**YOUR GOAL**
Without changing anything, output the records below.

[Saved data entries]
++++++++++

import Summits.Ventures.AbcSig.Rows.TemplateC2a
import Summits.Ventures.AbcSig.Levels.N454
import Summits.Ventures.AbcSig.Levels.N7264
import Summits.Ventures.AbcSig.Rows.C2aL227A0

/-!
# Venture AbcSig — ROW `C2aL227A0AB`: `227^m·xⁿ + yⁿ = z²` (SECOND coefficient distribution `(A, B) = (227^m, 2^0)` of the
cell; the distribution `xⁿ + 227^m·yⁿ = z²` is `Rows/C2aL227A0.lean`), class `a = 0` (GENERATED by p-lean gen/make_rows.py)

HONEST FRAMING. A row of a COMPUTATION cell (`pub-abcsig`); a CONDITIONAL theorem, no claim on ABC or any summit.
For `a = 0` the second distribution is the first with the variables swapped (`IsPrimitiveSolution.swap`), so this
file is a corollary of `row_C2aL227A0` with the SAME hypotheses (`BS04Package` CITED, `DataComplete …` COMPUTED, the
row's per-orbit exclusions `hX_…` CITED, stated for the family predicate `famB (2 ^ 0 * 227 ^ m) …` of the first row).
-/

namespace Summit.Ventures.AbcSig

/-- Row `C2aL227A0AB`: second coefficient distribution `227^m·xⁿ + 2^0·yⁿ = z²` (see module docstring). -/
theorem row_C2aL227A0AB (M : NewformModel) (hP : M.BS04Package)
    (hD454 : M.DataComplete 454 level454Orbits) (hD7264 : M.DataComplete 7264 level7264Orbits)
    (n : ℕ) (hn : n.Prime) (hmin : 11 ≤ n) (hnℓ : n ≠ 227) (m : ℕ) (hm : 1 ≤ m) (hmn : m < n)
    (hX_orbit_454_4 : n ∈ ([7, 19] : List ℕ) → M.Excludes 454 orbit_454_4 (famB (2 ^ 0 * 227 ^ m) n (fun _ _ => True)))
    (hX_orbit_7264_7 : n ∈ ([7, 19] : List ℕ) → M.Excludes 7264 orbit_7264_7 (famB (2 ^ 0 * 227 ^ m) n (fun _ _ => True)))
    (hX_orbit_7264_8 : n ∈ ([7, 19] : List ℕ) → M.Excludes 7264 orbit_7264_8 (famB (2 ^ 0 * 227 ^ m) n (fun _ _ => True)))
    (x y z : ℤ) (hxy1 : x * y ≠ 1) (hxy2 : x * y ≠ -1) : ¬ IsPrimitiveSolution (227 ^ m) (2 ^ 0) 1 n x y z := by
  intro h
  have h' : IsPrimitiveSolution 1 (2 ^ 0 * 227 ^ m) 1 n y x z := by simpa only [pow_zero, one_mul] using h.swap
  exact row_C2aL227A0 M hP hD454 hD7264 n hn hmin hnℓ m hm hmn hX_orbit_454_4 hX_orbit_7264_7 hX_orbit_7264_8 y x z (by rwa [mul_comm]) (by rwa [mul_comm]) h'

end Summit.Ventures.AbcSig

++++++++++

**TASK ANSWER**
import Summits.Ventures.AbcSig.Rows.TemplateC2a
import Summits.Ventures.AbcSig.Levels.N454
import Summits.Ventures.AbcSig.Levels.N7264
import Summits.Ventures.AbcSig.Rows.C2aL227A0

/-!
# Venture AbcSig — ROW `C2aL227A0AB`: `227^m·xⁿ + yⁿ = z²` (SECOND coefficient distribution `(A, B) = (227^m, 2^0)` of the
cell; the distribution `xⁿ + 227^m·yⁿ = z²` is `Rows/C2aL227A0.lean`), class `a = 0` (GENERATED by p-lean gen/make_rows.py)

HONEST FRAMING. A row of a COMPUTATION cell (`pub-abcsig`); a CONDITIONAL theorem, no claim on ABC or any summit.
For `a = 0` the second distribution is the first with the variables swapped (`IsPrimitiveSolution.swap`), so this
file is a corollary of `row_C2aL227A0` with the SAME hypotheses (`BS04Package` CITED, `DataComplete …` COMPUTED, the
row's per-orbit exclusions `hX_…` CITED, stated for the family predicate `famB (2 ^ 0 * 227 ^ m) …` of the first row).
-/

namespace Summit.Ventures.AbcSig

/-- Row `C2aL227A0AB`: second coefficient distribution `227^m·xⁿ + 2^0·yⁿ = z²` (see module docstring). -/
theorem row_C2aL227A0AB (M : NewformModel) (hP : M.BS04Package)
    (hD454 : M.DataComplete 454 level454Orbits) (hD7264 : M.DataComplete 7264 level7264Orbits)
    (n : ℕ) (hn : n.Prime) (hmin : 11 ≤ n) (hnℓ : n ≠ 227) (m : ℕ) (hm : 1 ≤ m) (hmn : m < n)
    (hX_orbit_454_4 : n ∈ ([7, 19] : List ℕ) → M.Excludes 454 orbit_454_4 (famB (2 ^ 0 * 227 ^ m) n (fun _ _ => True)))
    (hX_orbit_7264_7 : n ∈ ([7, 19] : List ℕ) → M.Excludes 7264 orbit_7264_7 (famB (2 ^ 0 * 227 ^ m) n (fun _ _ => True)))
    (hX_orbit_7264_8 : n ∈ ([7, 19] : List ℕ) → M.Excludes 7264 orbit_7264_8 (famB (2 ^ 0 * 227 ^ m) n (fun _ _ => True)))
    (x y z : ℤ) (hxy1 : x * y ≠ 1) (hxy2 : x * y ≠ -1) : ¬ IsPrimitiveSolution (227 ^ m) (2 ^ 0) 1 n x y z := by
  intro h
  have h' : IsPrimitiveSolution 1 (2 ^ 0 * 227 ^ m) 1 n y x z := by simpa only [pow_zero, one_mul] using h.swap
  exact row_C2aL227A0 M hP hD454 hD7264 n hn hmin hnℓ m hm hmn hX_orbit_454_4 hX_orbit_7264_7 hX_orbit_7264_8 y x z (by rwa [mul_comm]) (by rwa [mul_comm]) h'

end Summit.Ventures.AbcSig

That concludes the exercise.